Saved data entries
-----

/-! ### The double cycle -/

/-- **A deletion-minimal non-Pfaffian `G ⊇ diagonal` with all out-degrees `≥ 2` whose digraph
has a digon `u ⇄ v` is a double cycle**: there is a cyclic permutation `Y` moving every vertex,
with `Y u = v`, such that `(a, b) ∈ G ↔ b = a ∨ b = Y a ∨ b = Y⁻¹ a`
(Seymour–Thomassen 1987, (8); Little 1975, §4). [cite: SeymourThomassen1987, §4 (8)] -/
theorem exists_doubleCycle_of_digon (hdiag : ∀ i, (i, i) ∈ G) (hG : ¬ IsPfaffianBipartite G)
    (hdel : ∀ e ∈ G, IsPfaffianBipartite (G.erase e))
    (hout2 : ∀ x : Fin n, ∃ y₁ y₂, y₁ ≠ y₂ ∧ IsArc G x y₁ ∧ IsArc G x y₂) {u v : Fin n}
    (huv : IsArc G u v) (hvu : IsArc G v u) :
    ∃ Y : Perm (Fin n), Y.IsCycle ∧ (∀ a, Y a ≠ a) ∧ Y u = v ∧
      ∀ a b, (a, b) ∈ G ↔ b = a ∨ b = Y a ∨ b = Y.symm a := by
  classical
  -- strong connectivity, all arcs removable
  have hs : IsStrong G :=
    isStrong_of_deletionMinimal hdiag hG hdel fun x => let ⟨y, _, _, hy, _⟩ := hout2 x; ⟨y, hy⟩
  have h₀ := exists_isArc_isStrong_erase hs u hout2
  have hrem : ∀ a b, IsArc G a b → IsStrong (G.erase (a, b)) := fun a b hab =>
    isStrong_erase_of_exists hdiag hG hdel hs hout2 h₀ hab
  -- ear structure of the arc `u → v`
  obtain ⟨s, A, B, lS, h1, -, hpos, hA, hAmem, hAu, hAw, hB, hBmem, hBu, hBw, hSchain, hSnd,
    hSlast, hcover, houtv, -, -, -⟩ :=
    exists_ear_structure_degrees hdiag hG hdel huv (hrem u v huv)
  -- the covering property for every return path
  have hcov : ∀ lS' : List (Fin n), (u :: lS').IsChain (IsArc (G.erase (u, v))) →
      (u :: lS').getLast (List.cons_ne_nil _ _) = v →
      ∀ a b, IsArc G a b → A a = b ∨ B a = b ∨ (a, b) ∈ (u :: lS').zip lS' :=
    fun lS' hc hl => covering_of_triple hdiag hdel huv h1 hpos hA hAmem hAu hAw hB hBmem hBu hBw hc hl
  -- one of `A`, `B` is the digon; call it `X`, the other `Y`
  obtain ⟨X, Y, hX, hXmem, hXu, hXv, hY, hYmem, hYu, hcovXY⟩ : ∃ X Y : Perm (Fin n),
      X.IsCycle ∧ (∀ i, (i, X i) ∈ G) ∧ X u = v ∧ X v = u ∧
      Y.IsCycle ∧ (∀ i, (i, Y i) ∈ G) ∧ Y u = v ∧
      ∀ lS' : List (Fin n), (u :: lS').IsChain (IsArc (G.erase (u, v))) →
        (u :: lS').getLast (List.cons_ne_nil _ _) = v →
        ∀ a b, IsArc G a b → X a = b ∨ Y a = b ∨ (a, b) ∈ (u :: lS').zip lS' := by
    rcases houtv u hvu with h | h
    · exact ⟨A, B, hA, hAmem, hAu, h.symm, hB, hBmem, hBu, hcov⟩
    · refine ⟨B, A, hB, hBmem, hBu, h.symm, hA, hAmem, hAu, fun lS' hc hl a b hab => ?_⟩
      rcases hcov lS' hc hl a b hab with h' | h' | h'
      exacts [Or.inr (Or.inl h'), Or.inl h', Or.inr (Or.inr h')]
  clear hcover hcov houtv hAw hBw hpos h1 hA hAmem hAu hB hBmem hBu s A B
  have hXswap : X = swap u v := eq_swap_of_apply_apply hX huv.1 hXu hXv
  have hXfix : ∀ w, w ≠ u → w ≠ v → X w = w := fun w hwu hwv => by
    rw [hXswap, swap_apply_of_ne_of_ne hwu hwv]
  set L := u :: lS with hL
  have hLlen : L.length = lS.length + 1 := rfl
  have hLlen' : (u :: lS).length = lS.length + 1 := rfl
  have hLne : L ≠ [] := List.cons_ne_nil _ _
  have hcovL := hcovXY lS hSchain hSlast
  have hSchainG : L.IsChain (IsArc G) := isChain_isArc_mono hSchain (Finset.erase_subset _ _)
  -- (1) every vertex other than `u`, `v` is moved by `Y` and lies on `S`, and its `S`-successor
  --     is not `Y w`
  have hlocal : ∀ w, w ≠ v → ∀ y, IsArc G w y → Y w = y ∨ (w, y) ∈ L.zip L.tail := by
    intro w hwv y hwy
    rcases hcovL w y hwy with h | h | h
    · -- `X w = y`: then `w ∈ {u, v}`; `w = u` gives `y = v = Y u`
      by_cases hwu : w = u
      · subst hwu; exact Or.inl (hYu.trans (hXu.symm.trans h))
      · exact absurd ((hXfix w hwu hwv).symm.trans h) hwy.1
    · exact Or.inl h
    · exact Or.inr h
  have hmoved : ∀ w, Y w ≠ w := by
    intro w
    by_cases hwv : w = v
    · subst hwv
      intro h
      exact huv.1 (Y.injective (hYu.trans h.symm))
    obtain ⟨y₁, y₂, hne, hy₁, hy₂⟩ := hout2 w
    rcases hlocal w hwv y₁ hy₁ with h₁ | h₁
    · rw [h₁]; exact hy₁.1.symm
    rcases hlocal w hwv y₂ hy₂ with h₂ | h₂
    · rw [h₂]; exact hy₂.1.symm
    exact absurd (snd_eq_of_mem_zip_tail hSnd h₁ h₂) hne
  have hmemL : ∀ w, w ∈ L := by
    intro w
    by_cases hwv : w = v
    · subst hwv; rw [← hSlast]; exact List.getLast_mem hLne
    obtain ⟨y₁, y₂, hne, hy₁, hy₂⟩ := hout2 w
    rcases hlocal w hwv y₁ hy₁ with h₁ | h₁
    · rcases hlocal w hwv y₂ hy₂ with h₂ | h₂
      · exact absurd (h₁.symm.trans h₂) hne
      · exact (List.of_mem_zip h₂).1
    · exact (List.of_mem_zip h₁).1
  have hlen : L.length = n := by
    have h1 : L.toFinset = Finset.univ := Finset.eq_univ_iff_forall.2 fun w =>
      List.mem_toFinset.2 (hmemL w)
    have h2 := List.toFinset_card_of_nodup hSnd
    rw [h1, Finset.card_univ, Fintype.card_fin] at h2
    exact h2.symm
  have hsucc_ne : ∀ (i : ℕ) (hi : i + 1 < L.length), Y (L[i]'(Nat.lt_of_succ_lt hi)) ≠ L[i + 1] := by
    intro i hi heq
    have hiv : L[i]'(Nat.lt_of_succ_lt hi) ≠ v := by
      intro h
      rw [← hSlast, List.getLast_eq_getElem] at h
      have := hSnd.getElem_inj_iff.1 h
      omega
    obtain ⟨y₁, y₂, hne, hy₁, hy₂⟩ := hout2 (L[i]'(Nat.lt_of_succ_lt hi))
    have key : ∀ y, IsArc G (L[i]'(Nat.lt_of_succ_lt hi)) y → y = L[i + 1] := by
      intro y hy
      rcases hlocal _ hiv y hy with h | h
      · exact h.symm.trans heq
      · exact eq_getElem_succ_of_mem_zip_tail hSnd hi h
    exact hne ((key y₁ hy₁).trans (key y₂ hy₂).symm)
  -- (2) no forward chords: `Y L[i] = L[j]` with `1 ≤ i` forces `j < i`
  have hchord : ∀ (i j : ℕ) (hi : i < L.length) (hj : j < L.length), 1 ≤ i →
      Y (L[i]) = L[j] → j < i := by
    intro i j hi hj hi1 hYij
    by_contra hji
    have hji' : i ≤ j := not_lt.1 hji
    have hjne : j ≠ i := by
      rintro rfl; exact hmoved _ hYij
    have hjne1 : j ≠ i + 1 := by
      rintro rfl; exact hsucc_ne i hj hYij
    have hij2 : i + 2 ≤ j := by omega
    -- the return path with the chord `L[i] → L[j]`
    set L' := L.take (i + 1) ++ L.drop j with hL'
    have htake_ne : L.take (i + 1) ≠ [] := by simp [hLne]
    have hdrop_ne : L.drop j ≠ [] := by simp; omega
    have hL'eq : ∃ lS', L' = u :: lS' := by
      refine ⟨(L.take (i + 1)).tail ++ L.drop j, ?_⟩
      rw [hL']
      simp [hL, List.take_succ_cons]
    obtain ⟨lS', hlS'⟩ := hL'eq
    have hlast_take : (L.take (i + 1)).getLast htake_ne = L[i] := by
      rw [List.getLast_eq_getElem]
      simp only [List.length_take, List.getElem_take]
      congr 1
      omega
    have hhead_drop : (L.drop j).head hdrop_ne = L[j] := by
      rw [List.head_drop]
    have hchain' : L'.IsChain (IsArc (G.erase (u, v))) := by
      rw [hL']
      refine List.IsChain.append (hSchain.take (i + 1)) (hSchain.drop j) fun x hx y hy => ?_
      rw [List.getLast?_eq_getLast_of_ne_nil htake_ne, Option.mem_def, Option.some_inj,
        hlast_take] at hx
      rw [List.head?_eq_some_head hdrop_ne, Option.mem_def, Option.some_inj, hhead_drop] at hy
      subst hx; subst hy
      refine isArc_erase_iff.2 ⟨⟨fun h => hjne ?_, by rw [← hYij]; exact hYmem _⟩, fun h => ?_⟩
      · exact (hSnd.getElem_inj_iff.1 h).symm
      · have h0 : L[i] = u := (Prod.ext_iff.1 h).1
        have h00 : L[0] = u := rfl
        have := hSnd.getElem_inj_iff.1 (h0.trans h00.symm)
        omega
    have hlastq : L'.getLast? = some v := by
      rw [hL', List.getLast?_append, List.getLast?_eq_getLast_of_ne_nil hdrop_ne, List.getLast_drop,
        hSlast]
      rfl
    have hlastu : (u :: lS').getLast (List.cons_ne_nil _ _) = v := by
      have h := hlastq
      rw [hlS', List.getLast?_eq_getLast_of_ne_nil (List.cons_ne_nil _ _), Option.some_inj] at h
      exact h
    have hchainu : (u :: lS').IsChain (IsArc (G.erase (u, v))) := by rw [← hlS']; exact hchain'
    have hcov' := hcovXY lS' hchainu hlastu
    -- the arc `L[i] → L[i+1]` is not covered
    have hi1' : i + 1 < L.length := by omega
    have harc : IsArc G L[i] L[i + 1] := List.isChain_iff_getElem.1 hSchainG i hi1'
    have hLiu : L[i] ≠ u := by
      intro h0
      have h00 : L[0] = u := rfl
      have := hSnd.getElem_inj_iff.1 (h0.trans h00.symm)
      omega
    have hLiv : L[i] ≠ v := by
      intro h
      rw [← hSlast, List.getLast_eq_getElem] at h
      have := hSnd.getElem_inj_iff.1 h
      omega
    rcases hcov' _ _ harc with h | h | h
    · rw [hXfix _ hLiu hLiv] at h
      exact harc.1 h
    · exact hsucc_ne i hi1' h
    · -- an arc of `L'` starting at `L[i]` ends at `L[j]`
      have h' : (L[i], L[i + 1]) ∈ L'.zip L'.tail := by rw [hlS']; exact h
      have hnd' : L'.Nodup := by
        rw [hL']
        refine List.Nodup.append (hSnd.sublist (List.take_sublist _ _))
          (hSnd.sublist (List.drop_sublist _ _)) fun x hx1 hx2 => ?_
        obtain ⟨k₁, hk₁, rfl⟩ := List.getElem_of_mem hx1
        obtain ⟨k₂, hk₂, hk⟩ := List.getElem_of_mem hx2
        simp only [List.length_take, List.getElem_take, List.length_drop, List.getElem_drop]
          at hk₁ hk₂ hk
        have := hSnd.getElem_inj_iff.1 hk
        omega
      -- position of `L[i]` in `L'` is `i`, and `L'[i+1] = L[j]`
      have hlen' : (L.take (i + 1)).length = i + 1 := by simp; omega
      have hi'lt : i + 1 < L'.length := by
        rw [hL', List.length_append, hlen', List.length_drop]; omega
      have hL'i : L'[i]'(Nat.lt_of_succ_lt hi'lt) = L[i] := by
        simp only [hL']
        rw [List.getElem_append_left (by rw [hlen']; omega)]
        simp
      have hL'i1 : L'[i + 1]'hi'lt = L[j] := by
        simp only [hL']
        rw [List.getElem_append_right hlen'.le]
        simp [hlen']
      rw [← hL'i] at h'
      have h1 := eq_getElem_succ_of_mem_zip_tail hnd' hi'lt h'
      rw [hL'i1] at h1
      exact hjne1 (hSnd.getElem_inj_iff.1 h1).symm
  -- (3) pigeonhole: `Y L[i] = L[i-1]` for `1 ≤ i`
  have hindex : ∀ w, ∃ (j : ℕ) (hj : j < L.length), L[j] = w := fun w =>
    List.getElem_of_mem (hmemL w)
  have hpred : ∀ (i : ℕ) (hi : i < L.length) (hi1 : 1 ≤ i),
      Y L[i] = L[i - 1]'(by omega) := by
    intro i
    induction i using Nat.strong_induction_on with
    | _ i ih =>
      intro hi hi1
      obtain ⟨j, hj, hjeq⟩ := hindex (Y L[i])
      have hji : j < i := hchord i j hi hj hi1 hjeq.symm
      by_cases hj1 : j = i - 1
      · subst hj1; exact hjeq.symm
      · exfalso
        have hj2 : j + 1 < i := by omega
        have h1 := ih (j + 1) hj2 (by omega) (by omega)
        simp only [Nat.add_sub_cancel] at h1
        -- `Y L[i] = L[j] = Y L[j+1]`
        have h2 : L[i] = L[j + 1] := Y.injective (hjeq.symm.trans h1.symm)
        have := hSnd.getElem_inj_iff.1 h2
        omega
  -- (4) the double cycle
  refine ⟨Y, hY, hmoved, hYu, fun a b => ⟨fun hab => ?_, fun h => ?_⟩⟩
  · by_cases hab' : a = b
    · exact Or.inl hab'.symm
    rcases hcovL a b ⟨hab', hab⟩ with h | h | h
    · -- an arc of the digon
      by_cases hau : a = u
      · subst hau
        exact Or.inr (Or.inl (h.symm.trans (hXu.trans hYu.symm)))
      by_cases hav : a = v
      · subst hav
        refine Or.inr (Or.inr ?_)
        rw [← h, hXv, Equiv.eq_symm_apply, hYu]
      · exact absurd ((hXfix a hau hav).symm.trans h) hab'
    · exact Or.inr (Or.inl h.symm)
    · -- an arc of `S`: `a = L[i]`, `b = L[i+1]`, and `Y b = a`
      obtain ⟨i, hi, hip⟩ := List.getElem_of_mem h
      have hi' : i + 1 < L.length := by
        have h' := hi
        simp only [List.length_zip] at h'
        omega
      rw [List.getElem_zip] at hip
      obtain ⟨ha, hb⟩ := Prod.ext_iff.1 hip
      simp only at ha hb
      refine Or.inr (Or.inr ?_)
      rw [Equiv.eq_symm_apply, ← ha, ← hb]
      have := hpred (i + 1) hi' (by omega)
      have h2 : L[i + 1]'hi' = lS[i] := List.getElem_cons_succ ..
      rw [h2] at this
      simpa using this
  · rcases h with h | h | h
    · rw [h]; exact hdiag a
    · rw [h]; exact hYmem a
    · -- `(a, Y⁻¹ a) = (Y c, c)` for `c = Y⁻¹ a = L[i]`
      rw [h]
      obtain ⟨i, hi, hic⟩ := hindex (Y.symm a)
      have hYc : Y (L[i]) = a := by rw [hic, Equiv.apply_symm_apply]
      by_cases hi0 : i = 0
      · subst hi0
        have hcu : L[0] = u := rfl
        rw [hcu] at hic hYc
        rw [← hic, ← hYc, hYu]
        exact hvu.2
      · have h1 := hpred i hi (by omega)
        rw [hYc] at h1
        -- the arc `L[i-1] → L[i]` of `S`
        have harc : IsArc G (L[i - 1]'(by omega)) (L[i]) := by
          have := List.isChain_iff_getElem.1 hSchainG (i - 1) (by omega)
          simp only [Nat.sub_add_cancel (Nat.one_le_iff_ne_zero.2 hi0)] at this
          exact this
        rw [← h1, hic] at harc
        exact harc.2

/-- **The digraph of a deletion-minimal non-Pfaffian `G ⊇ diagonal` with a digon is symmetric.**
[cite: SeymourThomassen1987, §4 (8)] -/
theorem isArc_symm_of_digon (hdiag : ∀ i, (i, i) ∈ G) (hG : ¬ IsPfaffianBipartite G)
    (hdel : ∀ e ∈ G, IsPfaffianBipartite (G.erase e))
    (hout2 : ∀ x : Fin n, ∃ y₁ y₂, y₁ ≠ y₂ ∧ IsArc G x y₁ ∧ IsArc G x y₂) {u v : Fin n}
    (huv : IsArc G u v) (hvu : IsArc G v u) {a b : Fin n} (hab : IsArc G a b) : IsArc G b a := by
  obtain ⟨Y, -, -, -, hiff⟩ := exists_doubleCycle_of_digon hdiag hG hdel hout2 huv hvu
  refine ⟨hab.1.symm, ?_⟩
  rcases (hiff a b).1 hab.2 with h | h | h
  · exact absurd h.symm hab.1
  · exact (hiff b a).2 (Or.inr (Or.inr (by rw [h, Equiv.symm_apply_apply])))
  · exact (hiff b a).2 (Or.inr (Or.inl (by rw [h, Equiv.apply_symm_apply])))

-----

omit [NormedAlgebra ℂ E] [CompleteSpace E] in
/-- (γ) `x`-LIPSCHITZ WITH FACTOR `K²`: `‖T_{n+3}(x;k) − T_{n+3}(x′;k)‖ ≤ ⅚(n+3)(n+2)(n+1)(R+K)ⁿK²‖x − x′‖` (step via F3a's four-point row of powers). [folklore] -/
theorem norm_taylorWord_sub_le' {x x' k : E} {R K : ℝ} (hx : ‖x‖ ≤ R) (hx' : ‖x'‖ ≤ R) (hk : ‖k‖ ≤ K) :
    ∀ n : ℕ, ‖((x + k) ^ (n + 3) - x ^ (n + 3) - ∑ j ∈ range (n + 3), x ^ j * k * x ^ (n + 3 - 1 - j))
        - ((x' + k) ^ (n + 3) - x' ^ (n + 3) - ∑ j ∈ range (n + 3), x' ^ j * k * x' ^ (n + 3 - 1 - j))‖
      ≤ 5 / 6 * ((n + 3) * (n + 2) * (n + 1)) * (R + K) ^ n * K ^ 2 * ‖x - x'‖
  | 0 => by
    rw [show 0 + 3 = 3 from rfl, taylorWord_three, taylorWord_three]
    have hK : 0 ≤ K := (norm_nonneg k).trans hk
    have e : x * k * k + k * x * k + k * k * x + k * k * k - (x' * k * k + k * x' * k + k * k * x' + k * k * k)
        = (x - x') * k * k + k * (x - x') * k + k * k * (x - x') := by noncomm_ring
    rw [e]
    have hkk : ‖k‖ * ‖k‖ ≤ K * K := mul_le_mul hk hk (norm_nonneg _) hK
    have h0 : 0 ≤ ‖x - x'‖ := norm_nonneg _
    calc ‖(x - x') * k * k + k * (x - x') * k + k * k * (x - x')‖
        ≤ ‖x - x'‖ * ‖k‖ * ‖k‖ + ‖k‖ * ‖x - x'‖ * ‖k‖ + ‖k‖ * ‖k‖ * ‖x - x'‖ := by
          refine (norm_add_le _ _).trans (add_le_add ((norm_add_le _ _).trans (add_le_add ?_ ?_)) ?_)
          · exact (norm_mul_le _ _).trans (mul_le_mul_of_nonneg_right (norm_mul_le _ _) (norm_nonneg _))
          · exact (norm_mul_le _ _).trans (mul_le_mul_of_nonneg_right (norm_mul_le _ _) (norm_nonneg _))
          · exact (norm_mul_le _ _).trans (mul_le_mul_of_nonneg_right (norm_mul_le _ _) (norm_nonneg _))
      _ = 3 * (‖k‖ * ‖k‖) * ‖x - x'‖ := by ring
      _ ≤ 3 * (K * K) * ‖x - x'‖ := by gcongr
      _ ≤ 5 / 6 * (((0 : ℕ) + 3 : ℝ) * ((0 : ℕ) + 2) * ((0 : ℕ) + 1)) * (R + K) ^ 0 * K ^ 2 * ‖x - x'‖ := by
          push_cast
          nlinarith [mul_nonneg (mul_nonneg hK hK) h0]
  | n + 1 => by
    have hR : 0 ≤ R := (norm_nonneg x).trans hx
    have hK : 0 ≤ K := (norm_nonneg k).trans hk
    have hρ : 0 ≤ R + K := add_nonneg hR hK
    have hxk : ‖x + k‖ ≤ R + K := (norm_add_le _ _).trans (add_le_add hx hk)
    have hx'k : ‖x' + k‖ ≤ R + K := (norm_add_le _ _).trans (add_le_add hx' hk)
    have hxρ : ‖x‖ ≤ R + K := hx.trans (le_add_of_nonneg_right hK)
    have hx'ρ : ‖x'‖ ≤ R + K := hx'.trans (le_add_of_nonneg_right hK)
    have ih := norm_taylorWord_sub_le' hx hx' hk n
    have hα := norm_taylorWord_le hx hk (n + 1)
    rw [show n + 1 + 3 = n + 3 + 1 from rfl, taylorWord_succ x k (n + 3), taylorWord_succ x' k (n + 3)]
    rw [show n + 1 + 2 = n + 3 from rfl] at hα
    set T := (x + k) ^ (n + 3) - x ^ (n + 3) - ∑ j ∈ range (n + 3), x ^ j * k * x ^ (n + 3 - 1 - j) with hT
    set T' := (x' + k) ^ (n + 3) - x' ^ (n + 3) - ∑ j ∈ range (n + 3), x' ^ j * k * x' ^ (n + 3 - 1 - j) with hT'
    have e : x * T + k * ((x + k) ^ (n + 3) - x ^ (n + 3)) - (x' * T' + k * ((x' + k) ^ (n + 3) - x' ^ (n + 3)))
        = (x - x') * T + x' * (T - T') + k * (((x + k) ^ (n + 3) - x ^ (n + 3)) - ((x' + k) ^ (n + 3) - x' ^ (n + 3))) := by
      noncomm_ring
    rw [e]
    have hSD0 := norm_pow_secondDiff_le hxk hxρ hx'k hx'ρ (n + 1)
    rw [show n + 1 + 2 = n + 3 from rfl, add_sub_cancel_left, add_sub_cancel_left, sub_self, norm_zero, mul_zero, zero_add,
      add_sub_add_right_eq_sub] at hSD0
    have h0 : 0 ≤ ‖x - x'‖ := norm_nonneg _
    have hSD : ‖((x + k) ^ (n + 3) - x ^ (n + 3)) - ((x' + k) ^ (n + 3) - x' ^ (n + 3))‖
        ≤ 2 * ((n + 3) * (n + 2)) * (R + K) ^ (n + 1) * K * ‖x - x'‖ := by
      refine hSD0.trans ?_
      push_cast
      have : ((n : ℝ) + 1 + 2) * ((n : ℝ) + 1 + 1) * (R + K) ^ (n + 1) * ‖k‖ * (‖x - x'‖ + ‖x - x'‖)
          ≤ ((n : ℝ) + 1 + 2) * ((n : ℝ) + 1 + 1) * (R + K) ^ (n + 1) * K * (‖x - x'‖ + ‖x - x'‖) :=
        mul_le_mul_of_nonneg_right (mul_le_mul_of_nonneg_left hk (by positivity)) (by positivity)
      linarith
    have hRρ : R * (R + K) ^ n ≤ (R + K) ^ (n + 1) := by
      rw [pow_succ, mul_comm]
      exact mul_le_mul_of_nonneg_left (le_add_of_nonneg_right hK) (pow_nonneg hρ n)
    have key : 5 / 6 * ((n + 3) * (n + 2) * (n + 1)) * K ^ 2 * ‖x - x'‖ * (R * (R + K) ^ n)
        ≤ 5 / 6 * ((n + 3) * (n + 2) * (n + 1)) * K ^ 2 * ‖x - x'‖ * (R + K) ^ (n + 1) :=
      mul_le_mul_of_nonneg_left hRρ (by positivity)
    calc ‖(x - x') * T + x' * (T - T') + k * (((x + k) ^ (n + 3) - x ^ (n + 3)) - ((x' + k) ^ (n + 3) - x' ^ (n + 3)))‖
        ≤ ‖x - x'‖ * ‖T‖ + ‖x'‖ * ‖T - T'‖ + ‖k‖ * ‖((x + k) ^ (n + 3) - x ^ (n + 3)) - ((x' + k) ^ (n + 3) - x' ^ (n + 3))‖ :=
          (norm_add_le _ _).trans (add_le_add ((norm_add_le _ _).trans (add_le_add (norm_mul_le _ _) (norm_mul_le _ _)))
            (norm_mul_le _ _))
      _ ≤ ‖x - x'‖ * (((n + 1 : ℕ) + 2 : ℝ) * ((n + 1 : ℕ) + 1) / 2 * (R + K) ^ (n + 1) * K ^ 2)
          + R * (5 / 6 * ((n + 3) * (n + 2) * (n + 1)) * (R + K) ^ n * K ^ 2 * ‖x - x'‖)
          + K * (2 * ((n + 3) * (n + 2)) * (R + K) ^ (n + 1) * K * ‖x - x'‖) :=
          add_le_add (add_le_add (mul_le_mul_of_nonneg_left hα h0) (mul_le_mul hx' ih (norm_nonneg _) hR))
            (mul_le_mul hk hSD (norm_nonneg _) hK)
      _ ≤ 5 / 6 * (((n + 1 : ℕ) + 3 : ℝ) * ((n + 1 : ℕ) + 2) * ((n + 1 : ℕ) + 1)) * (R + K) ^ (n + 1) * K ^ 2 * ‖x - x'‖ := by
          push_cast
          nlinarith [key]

-----

ASSIGNMENT
Transcribe the records above exactly, beginning at the line that contains "have hlocal : ∀" and ending with the line that contains "exact (List.of_mem_zip h₂).1", both included, and nothing else.

RESULT FOR THIS EXERCISE
  have hlocal : ∀ w, w ≠ v → ∀ y, IsArc G w y → Y w = y ∨ (w, y) ∈ L.zip L.tail := by
    intro w hwv y hwy
    rcases hcovL w y hwy with h | h | h
    · -- `X w = y`: then `w ∈ {u, v}`; `w = u` gives `y = v = Y u`
      by_cases hwu : w = u
      · subst hwu; exact Or.inl (hYu.trans (hXu.symm.trans h))
      · exact absurd ((hXfix w hwu hwv).symm.trans h) hwy.1
    · exact Or.inl h
    · exact Or.inr h
  have hmoved : ∀ w, Y w ≠ w := by
    intro w
    by_cases hwv : w = v
    · subst hwv
      intro h
      exact huv.1 (Y.injective (hYu.trans h.symm))
    obtain ⟨y₁, y₂, hne, hy₁, hy₂⟩ := hout2 w
    rcases hlocal w hwv y₁ hy₁ with h₁ | h₁
    · rw [h₁]; exact hy₁.1.symm
    rcases hlocal w hwv y₂ hy₂ with h₂ | h₂
    · rw [h₂]; exact hy₂.1.symm
    exact absurd (snd_eq_of_mem_zip_tail hSnd h₁ h₂) hne
  have hmemL : ∀ w, w ∈ L := by
    intro w
    by_cases hwv : w = v
    · subst hwv; rw [← hSlast]; exact List.getLast_mem hLne
    obtain ⟨y₁, y₂, hne, hy₁, hy₂⟩ := hout2 w
    rcases hlocal w hwv y₁ hy₁ with h₁ | h₁
    · rcases hlocal w hwv y₂ hy₂ with h₂ | h₂
      · exact absurd (h₁.symm.trans h₂) hne
      · exact (List.of_mem_zip h₂).1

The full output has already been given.